How Does the Law of Conservation of Energy Apply in Free Fall?

[LagrangeEuler]

Homework Statement

Particle goes to free fall from point $A$ to point $B$. $\upsilon_{A}=0$. How to define law of conservation of energy. Coordinate system is selected in such way that $y$ coordinate od point $A$ is zero. (See figure energy)

Homework Equations

For free fall $\upsilon_{B}=\sqrt{2gy}$.

The Attempt at a Solution

My problem is with formulation of law of conservation of energy. Energy of point $A$ is in this case $0$? Right? Because potential energy is zero ($y$ cordinate of point $A$ is zero) and in case of free fall $\upsilon_{A}=0$.
And energy of point $B$ is also zero $-mgy+m\frac{\upsilon^2}{2}=0$.
Am I right? I'm confused how the energy of the particle could be zero? Can you help me? Give me some other view?

 

[DrClaude]

I'm confused how the energy of the particle could be zero? Can you help me? Give me some other view?

What you take to be the zero of energy is arbitrary.
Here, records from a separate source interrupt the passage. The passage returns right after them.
import Summits.QuantumFields.YangMills.Theorems.BalabanUVNodesN24K1R9ByNameOfOpenStubsGridGChildrenSplitSlot8Thm1AEPosN09T3AtGaussPinPrintedZBY
import Summits.QuantumFields.YangMills.Theorems.BalabanUVNodesN24K1R9ByNameSlot8Thm1AEInstPerKappaPrimeGuarded
import Summits.QuantumFields.YangMills.Theorems.BalabanUVNodesN05SubBP2DK2PerKappaSlotExistsOfBindersLettersPerDoorL
import Literature.MathematicalPhysics.QuantumFieldTheory.Balaban1983to89.B9Thm33BindersUniformZdPerNestedEta
import Literature.MathematicalPhysics.QuantumFieldTheory.Balaban1983to89.Node00.Record12NumericsFamilyFiniteDim
import Summits.QuantumFields.YangMills.Theorems.BalabanUVNodesN06AtOpsYNuOfRecordV6EPairUD
import Literature.MathematicalPhysics.QuantumFieldTheory.Balaban1983to89.Node00.CarriersZSectE
import Summits.QuantumFields.YangMills.Theorems.BalabanUVNodesN08AlphaEq324RowACReMassedZSlot
import Literature.MathematicalPhysics.QuantumFieldTheory.Balaban1983to89.Node00.Record12NumericsFamilyTraceState
import Summits.QuantumFields.YangMills.Theorems.BalabanUVNodesK0V22ZDefs

/-!
# NODE N24 (B2) — THE K1 FACE OF RECORD AT V22-Z's Z3 MEMBER, EDITION «N09T3» RE-KEYED TO N06's CERTIFICATE EDITION «UD» (JUNCTION «J9T» + a₀-SHRINK + DOOR CEILING GUARD + K0⁷ = THE TWO REGISTERED V22-Z STUBS BY NAME, the door's threshold chosen inside the engine): the face `…N24K1FaceTrN06PCN07N08JunctionLSlot8KappaPrimeAtGaussPinPrintedZBY` lineage (p717662 → p719388 → N09T∕N09T2 faces p720099 ∕ p724237), RE-KEYED TO N06's CERTIFICATE EDITION «UD», with
# NODE N09's THEOREM-3 DOOR READ THROUGH N09's OWN EIGHT STRUCTURAL INPUT ROWS; K0⁷ DISPLAYED AS EXACTLY THE TWO REGISTERED STUBS BY NAME (`Prop8StepCoPGridGAt`, `AbsBetaBoxAtThm1WitnessCCMGenGridGZAt`) (`hN09T`, displayed per door) instead of its conclusion `h09T` — over the «N09T3» engine `…Thm1AEPosN09T3AtGaussPinPrintedZBY` (edition of p723546: K0⁷ = EXACTLY the two REGISTERED V22-Z stubs BY NAME on DEF-1's `K0V22ZDefs` §1; the door's small-field threshold CHOSEN `ε₀ := 2a₀∕L²` (door v1.2's third numerics row with equality; the N09-friendliest label — FLAG №7's reg8 road then reads `B₃^{N07} ≤ L²∕2`) and the registered box read at that label through DEF-1 g29's ε₀-blindness reader `K0ZBWitnessBetaEps0.forall_eps0_absBox_of_GZAt`; the two L-only numerics rows PROVED at a SHRUNK ceiling), which feeds dag-n09-w2's
# `thm3Member_forall_stage13SepCoPH_onDomains_of_axialOn_of_reg8_of_suppPt` BY NAME with the ⚑EPSBG letter `hle : θ.ν.εreg ≤ θ.εbg` PROVED `le_rfl`; K1⁹ `StabilityBRunRowsAtRecordR13SepCoPHV` (stmt-QuantumFields-27364) BY ITS ROUTE NAME

TRACK A (YM-PLAN §2d, node N24 of 28 = binder B2), seat `pub-ymgap-dag-n24-c` (R134 s2; gen 17, INTENT-83).  Summits lane; count-neutral.  [4] = [Balaban1985BackgroundPropagators]; [B8] = [Balaban1985RegularSpaces];
[V] = [Balaban1989LargeFieldII]; [III] = [Balaban1988Convergent]; [I] = [Balaban1987RG1]; [B11] = [Balaban1985Variational].

WHAT THE FACE IS (generators `genLface.py` ∕ `genTr.py` ∕ `pinEd2.py` ∕ `genJ9T.py` ∕ `genJ9T3.py` ∕ `guardDoors.py` ∕ `genJ9T4.py` ∕ `edNamesHeader.py`, HOME `pub-ymgap-dag-n24-c/lean/g1[67]-PRESTAGE/gen`; one pass per N06 edition).  ONE theorem = ONE `refine` of the engine
`…N24K1R9ByNameOfOpenStubsGridGChildrenSplitSlot8Thm1AEPosN09T3AtGaussPinPrintedZBY` §2 — the K1 engine at the Z3 member `εbg := a₀`: K0⁷'s two REGISTERED V22-Z stubs displayed BY NAME
(ym-nodeO DEF-1 `K0V22ZDefs` §1: `h1G3 : ∀ F, Prop8StepCoPGridGAt F` = REGISTERED 1-G‴; `h3 : ∀ F, AbsBetaBoxAtThm1WitnessCCMGenGridGZAt F` = REGISTERED 3ᴬ′-G‴-Z; the LOCATED-K0ε₀ letter met WITH EQUALITY at the engine's chosen threshold `ε₀ := 2a₀∕L²` via DEF-1 g29's ε₀-blindness reader — edition «N09T3»); every per-door child row keyed at the Gauss pin `θᴳᶻᴮ(π) := gaussPinH (Stage13HParams.ofHistoryBlind F 2 ⟨θZB(π), ZrOfRecord₁₃ F 2 θZB(π)⟩)`,
`θZB(π) := theta13OfThm1CCMWZB F 2 j γ a₀ ε₀ ε₂₉ B₃ B₃' a₀ a₁ (Efl F j γ …) (fun p i => log z(gOfRecord₁₃ F 2 θZB(0) p i ^ 2, ε))` ([I] (0.15), read along the Z3 member's own history); N13's level 0 consumed
inside — with FOUR child slots FED BY NAME and their suppliers' hypotheses DISPLAYED:
* NODE N06 — dag-n06-d's Stage-11 certificate **edition 77 «UD» = FLAG №8's CLOSING EDITION OF RECORD** (director-ym №292 (2)) `N06AtOpsYNuOfRecordV6EPairUD.b9LeafXUR_opsYNuOfRecordV6E_pairUD` (dag-n06-d g19; mk109 over
  ED.76 «UB» = the (α3) GUARDED-CARRIER edition p728510, itself over ED.75 «SB» = the U8 RE-LEAF edition p725172: UD removes the last U8 species (the raw-class step behind `hletters13_of_pinsP8_geo9Y`,
  `hG0P`.1∕.2.2.2) on n06-l's (R3) leaves; conclusion at the coded carrier `B9LeafX (Y9OfRecordUPb N θ₃ M⋆ (opsYNuStOfRecordV4PE …) f bR ιB C38)` (node00-def-Y `CarriersYU` (α2) p720329, dag-n06-c
  `B9SectBStepUGuardedR` §4 = THE (α3) OBJECT OF RECORD p726389, knit `B9LeafXCodedKnitU` p727794); the Q-SOCKET W-letter display `hB` GONE since UB; the regular families PARAMETERS `{R₁ R₂}` with
  `hGR hRP1 hRP2 hP1 hP2` and the cube constant `c hcB hc` displayed (director-ym №290 (1)); CONE CENSUS per its header).  (α4) HERE (director-ym №291 (2)(b) ∕ №292 (2); ref-A g41's caveat
  «instantiate a NON-EMPTY J»): the certificate's FREE index `{J : Type} (f : J → MemberY …)` is INSTANTIATED at the record's WHOLE member type — `J := MemberY (stage3OfFamily F).d₆ … (Mstar F)`,
  `f := id` — so the pinned leaf covers EVERY member of the record and the (α3) block's member-indexed rows `ιB C38 hι hunitA (GUARDED) hnbrB` are displayed over all members (no empty-index instance
  of the coded carrier reaches the engine's socket); `{ιR} [Fintype] [DecidableEq] bR` (an ℝ-basis of M₂(ℂ)) and the constants `M₂ MInv aInv aW mNB …` stay displayed as data; N06 NOT discharged;
  FLAG №8's CLOSE word is the director's on ref-A's №285 (6)∕(7) read of UD + this (α4)): its 398 binders after `(θ) (hθ)` are THIS THEOREM's HYPOTHESES VERBATIM up to `N := 2`, `θ.toStage3Params ∕ θ.<Stage-3 field> ↦ (stage3OfFamily F)…`
  and Skolemisation in `F` (`(b : T)` ↦ `(b : ∀ F : T4Family, T[e ↦ e F])`, implicit groups made explicit; instance binders named `instN06_k`; inner bound names colliding with an
  outer certificate name α-renamed `·ᵢ`).  Per door the proof has
  `have h06 F … : B9LeafX (Y9OfRecordUPb 2 (stage3OfFamily F) (Mstar F) (opsYNuStOfRecordV4PE 2 (stage3OfFamily F) (Mstar F) (𝔯 F) (sectEStYOfRecordV7 2 (stage3OfFamily F) (Mstar F) (𝔢₀ F)) (𝔴 F) (𝔈 F)) id (bR F) (ιB F) (C38 F))` —
  TYPED AT N06's OBJECT OF RECORD — proved by the certificate at the door witness's Stage-11 view `(θZB(π)).toStage12Params.toStage11 F 2 ⟨0, 0, 0⟩` (its Stage-3 dictionary IS `stage3OfFamily F`,
  `rfl`; admissible by `admissible_theta13OfThm1CCMWZB_of_le_half … .toStage12.toStage11`; the view's run-indexed weight binder is read by no certificate binder), then fed to the engine's
  CARRIER-GENERIC socket `∃ Y₀ : PrintedCarriers9X, B9LeafX Y₀` as `⟨_, h06 F …⟩`.  That socket is JUNK-INHABITABLE (referee dag-ref-H g32 VERDICT 555: `emptyCarriers9X` + `B9LeafKnit.b9LeafX_of_isEmpty`
  ⊢ `exists_b9LeafX_vacuous`; p682802 :22–23's standard «the honest display of N06 is the FACE's»): the N06 binders here are load-bearing for the PIN and the DISPLAY (N06's open burdens, unweakened),
  NOT for the truth of the conclusion through that socket; NO N06 → K1 credit is claimed (chair lead g29's note of 2026-08-29 12:18Z is the reading of record).  Q-SOCKET (dag-n06-d g17, located
  2026-08-29): the certificate's W-letter display `hB` (FLAG №8) is located UNSATISFIABLE AS INSTANTIATED for `N ≥ 2`; road (α) re-concludes the certificate at the coded carrier `Y9OfRecordU` — one
  generator pass then re-keys this face; until then this face INHERITS that located display verbatim (A2 caveat declared here, not resolved here).
* NODE N07 — `h07 : ∀ F, ∃ ζ, B11Leaf (Z11OfRecord F 2 ζ)` fed by NODE 00's Sect.-E presentation `CarriersZSectE.b11Leaf_Z11OfRecord_withSectE_of_parts` at print's letters (`L := F.L`,
  `η i := (F.P i.K).eta i.k`): displayed per `F` (`hN07`, 23 conjuncts) = the presentation `E`, n16's bridges + laws + capped existence leaves, the `famX` laws, the Sect. A law (14), the printed
  sign∕size relations, THE SIX REMAINING PRINTED PARTS `Prop2∕3∕5∕8Printed`, `SectFPrinted`, `Prop9Printed`.  N07's ∀-form junk channel (`ζ.R`, F8) NOT closed — said in `CarriersZSectE`.
* NODE N08 — `h08 : ∀ F, PrintedUV3V 2 F.L` fed by dag-n08-w4's `…N08AlphaEq324RowACReMassedZSlot.printedUV3V_at_slotOfRecord_of_coreLTAtAC_of_massBoundZAE_of_consts`: displayed per `F` (`hN08`, 6) = the
  (α)-AC residual (AC inputs at print's averaging, the numeric window, the EDITED (α)-AC rows `RunAlphaEq324CoreLTAtAC`, `0 ≤ c_m`, the `dU`-a.e. mass bound); E6′ seam ∕ object gap = n08's located items.
* NODE N09's THEOREM-3 DOOR (editions «N09T»∕«N09T2»∕«N09T3» — THIS file's delta w.r.t. `…N08Junction…PrintedZBY`) — INSIDE THE ENGINE, per door: `⟨1, one_pos, fun _ hC _ => thm3Member_forall_stage13SepCoPH_onDomains_of_axialOn_of_reg8_of_suppPt θᴳᶻᴮ(π) hP hC
  cd hreg8 le_rfl ha₀.le haxDom haxbg hχregpt hint h11 hres huniq hε' ha₀ hbg3 hbg2 hbg₀⟩ (`hbg3`∕`hbg2` PROVED at the engine's SHRUNK ceiling `a₀ ≤ 1∕(109824·L²)`; `hbg₀` = the
  LOCATED-K0ε₀ letter `K0N09Eps0LetterAt F a₀ ε₀` read off the engine's internally DERIVED Eps0 text at its door — editions «N09T2»∕«N09T3»)`; the face PASSES THROUGH the engine's displayed binder `hN09T : <door letters, signs, box> → ∃ cd : (P : B12.RunParams) → (i : ℕ) →
  ContourData (F.P P.K) i (SU 2), hreg8 ∧ haxDom ∧ haxbg ∧ hχregpt ∧ hint ∧ h11 ∧ hres ∧ huniq` — dag-n09-w2's door v1.2 (FILE 10 `…N09AxialCovariance181OnDomainsReg8Nesting`:
  nesting + a.e. (F7a) DERIVED from [B7] Prop. 2 (53)) INPUT rows VERBATIM at `N := 2`, the Z3-pin projections in reduced form (`θ.ν ↦ numerics7OfThm1CCM F.L j ε₀ B₃ B₃' a₀ a₁`, `θ.εbg ∕ θ.ν.εreg ↦ a₀`,
  `θ.ν.ε₀ ↦ ε₀`, `θ.toStage13Params ↦ θZB(π)`; all `rfl`: Z3 `theta13OfThm1CCMWZB_ν ∕ _εbg ∕ _εreg ∕ _ε₀`, `gaussPinH_toStage13Params`): (8)-membership at radius `a₀` (dag-n09-w1; LOCATED modulo N07's
  Theorem-1 slot), [I] (2.3)'s axial convention + hierarchical block-axiality of the background's partial averages (definitional after node00-def's re-points), POINTWISE (F7a) (K0e), (I19),
  [B11] Thm 1 ×3 at radius `a₀` (N07's slot), — each a located item, displayed not resolved; `hεreg`, `0 < εbg`, `0 < ε₂₉` by the door's signs.  The three [B7]-numerics rows are OFF the per-door bill (edition «N09T2»): the two
  L-only ones PROVED at the engine's SHRUNK ceiling; the third IS the LOCATED-K0ε₀ letter `K0N09Eps0LetterAt F a₀ ε₀ := 2a₀ ≤ ε₀L²`, since edition «N09T3» met WITH EQUALITY at the engine's CHOSEN threshold `ε₀ := 2a₀∕L²`, the registered
  box being read at that label by DEF-1 g29 `K0ZBWitnessBetaEps0.forall_eps0_absBox_of_GZAt` (β of record at the Z3 member is ε₀-blind by `rfl`) — displayed NOWHERE on this face.  DOOR CEILING GUARD: every per-door family of this face carries
  `(ha₀ρ : a₀ ≤ 1 ∕ (109824·L²))` — demanded only below the engine's shrunk ceiling (ref-H 579's door-side suggestion).  PER-DOOR CAVEAT: rows are still demanded at EVERY such door (letters +
  signs + β-box); joint inhabitation across doors is NOT claimed (LOCATED-N09NUM ∕ ref-H VERDICT 579).  The ⚑EPSBG letter `hle : θ.ν.εreg ≤ θ.εbg` (FALSE at the `εbg = 1` members, dag-n09-w1) is `le_rfl` HERE.
* N05 (inside the N05∕N06 slot `hN06`, 43 conjuncts: Hölder pair + [4]'s letters `hLet`∕`SLetUB`) read through dag-n05-d's ζ-L door BY NAME at the witness slot of record `Slot8κ′`, N06's five
  N05-side binders consumed η-free (p688041's slot proof VERBATIM); print's TRACE STATE `(τ, C_τ)` on `(stage3OfFamily F).𝔸 = Matrix (Fin 2) (Fin 2) ℂ` OFF the bill since edition «Tr» (NODE 00
  `Record12NumericsFamilyTraceState.exists_traceState_stage3OfFamily`; [I] (0.2) p.252, [B8] p.76).

WHICH CHILD BLOCKS AT THE Z3 GAUSS PIN AFTER THIS FILE (= its hypotheses): K0⁷ = `Prop8StepCoPGridGAt F` (REGISTERED 1-G‴, fe2ecbb43f63b100) ∧ `AbsBetaBoxAtThm1WitnessCCMGenGridGZAt F` — EXACTLY the two REGISTERED stubs BY NAME (0∕2); the LOCATED-K0ε₀ letter `2a₀ ≤ ε₀L²` DERIVED inside the engine (DEF-1 g29: ε₀-blind β, edition «N09T3»); per `F` at `stage3OfFamily F`: the N05∕N06 slot `hN06`;
**N06 = edition «UD»'s 398 certificate binders VERBATIM** (as that edition's module docstring lists them); **N07 `hN07`**;
**N08 `hN08`**; N10 `h10` (display-only, inhabited AS TYPED, p685841); per door: N09 `h09` ([I] Lemma 4 leaf) + **`hN09T` (the eight structural Thm-3 input rows)**, N11 `h11N` (FLAG №1), N13 `h13pos` + `hEfl`,
NODE O `hrowsR`; `0 < ε`.  OFF the bill: N06's ∕ N07's bare leaves, N08's bare slot, N09's Thm-3 CONCLUSION and its EPSBG letter, N13's level 0, `logz`, the trace state.

FLAG №14 (director-ym №256) — STATE OF RECORD: the family dictionary is RECORD-NONABELIAN (`(stage3OfFamily F).𝔸 = Matrix (Fin 2) (Fin 2) ℂ`, `rfl`, `Record12NumericsColourTie.stage3OfFamily_𝔸`;
`FiniteDimensional ℝ (stage3OfFamily F).𝔸` BY NAME from `Node00.finiteDimensional_𝔸_stage3OfFamily`); N06's certificate binders read the dictionary's GEOMETRY only (`d₆ ℓ₆ hd' hL' b₀ b₁`; 0 occurrences
of `θ.𝔸`) over print's cube class with coefficients `Matrix (Fin 2) (Fin 2) ℂ` ∕ `specialUnitaryUnits (Fin 2)` (SU(2) AS TYPED); no K-display movement claimed.

HONEST FRAMING.  Composition BY NAME (one typed `have` per door for N06, one `refine` of the engine, p688041's N05∕N06-slot proof); NO estimate of Bałaban's proved here; every family DISPLAYED as a
hypothesis (CONDITIONAL, audit `proof.conditional`) — every letter schema of N06's certificate and every N09 input family REMAINS a displayed hypothesis, now on the K1 face; `Efl`, `ε` FREE; NOT a
claim that the Z3 member IS K1⁹'s witness; NO v10 ∕ V22-Z stub proved or closed; **N06, N07, N08, N09 NOT discharged** (no «DISCHARGE CLAIMED» line exists for any; the chair books discharges on
referee reads, R417); N05's discharge is R467's; N10 ∕ N11 ∕ N13 NOT discharged; N24 COMPOSITE — no count moved (typed 28∕28 · discharged 8∕28, 8∕27 excl. NODE O); K0⁷ «V22-Z 0∕2 (+2′)» ∕ K1⁹
stmt-QuantumFields-27364 (DECIDING; v10 0∕6, HARD FREEZE respected — Theorems side only) ∕ K3⁸ OPEN; one finite 𝕋⁴ programme at fixed ε, Bałaban AS PRINTED; R4 = the conditional finite-𝕋⁴ rung
`BalabanLadder.UV` only — NOT continuum ∕ ℝ⁴ ∕ OS ∕ mass gap ∕ Clay: the Yang–Mills mass gap is NOT proved by any of this.  No `sorry`, `def`, `instance`, `notation`.  Elaboration options as the
certificate's own (`maxHeartbeats 800000`, `synthInstance.maxSize 2048`, `maxRecDepth 8192`).
-/

noncomputable section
At point B, the particle as $-mgy < 0$ potential energy (it has lost some potential energy) and $mv^2/2 > 0$ of kinetic energy (it has gained kinetic energy). (Note: I take it that the y-axis is pointing downwards.)

If you choose point B to be the zero of potential energy, then at point A, you have $-mgy + 0 > 0$ (since $y < 0$) and at point B $0 + mv^2/2$, with $mv^2/2 = -mgy$, which is exactly the same as before.

In both cases, you see potential energy converted into kinetic energy.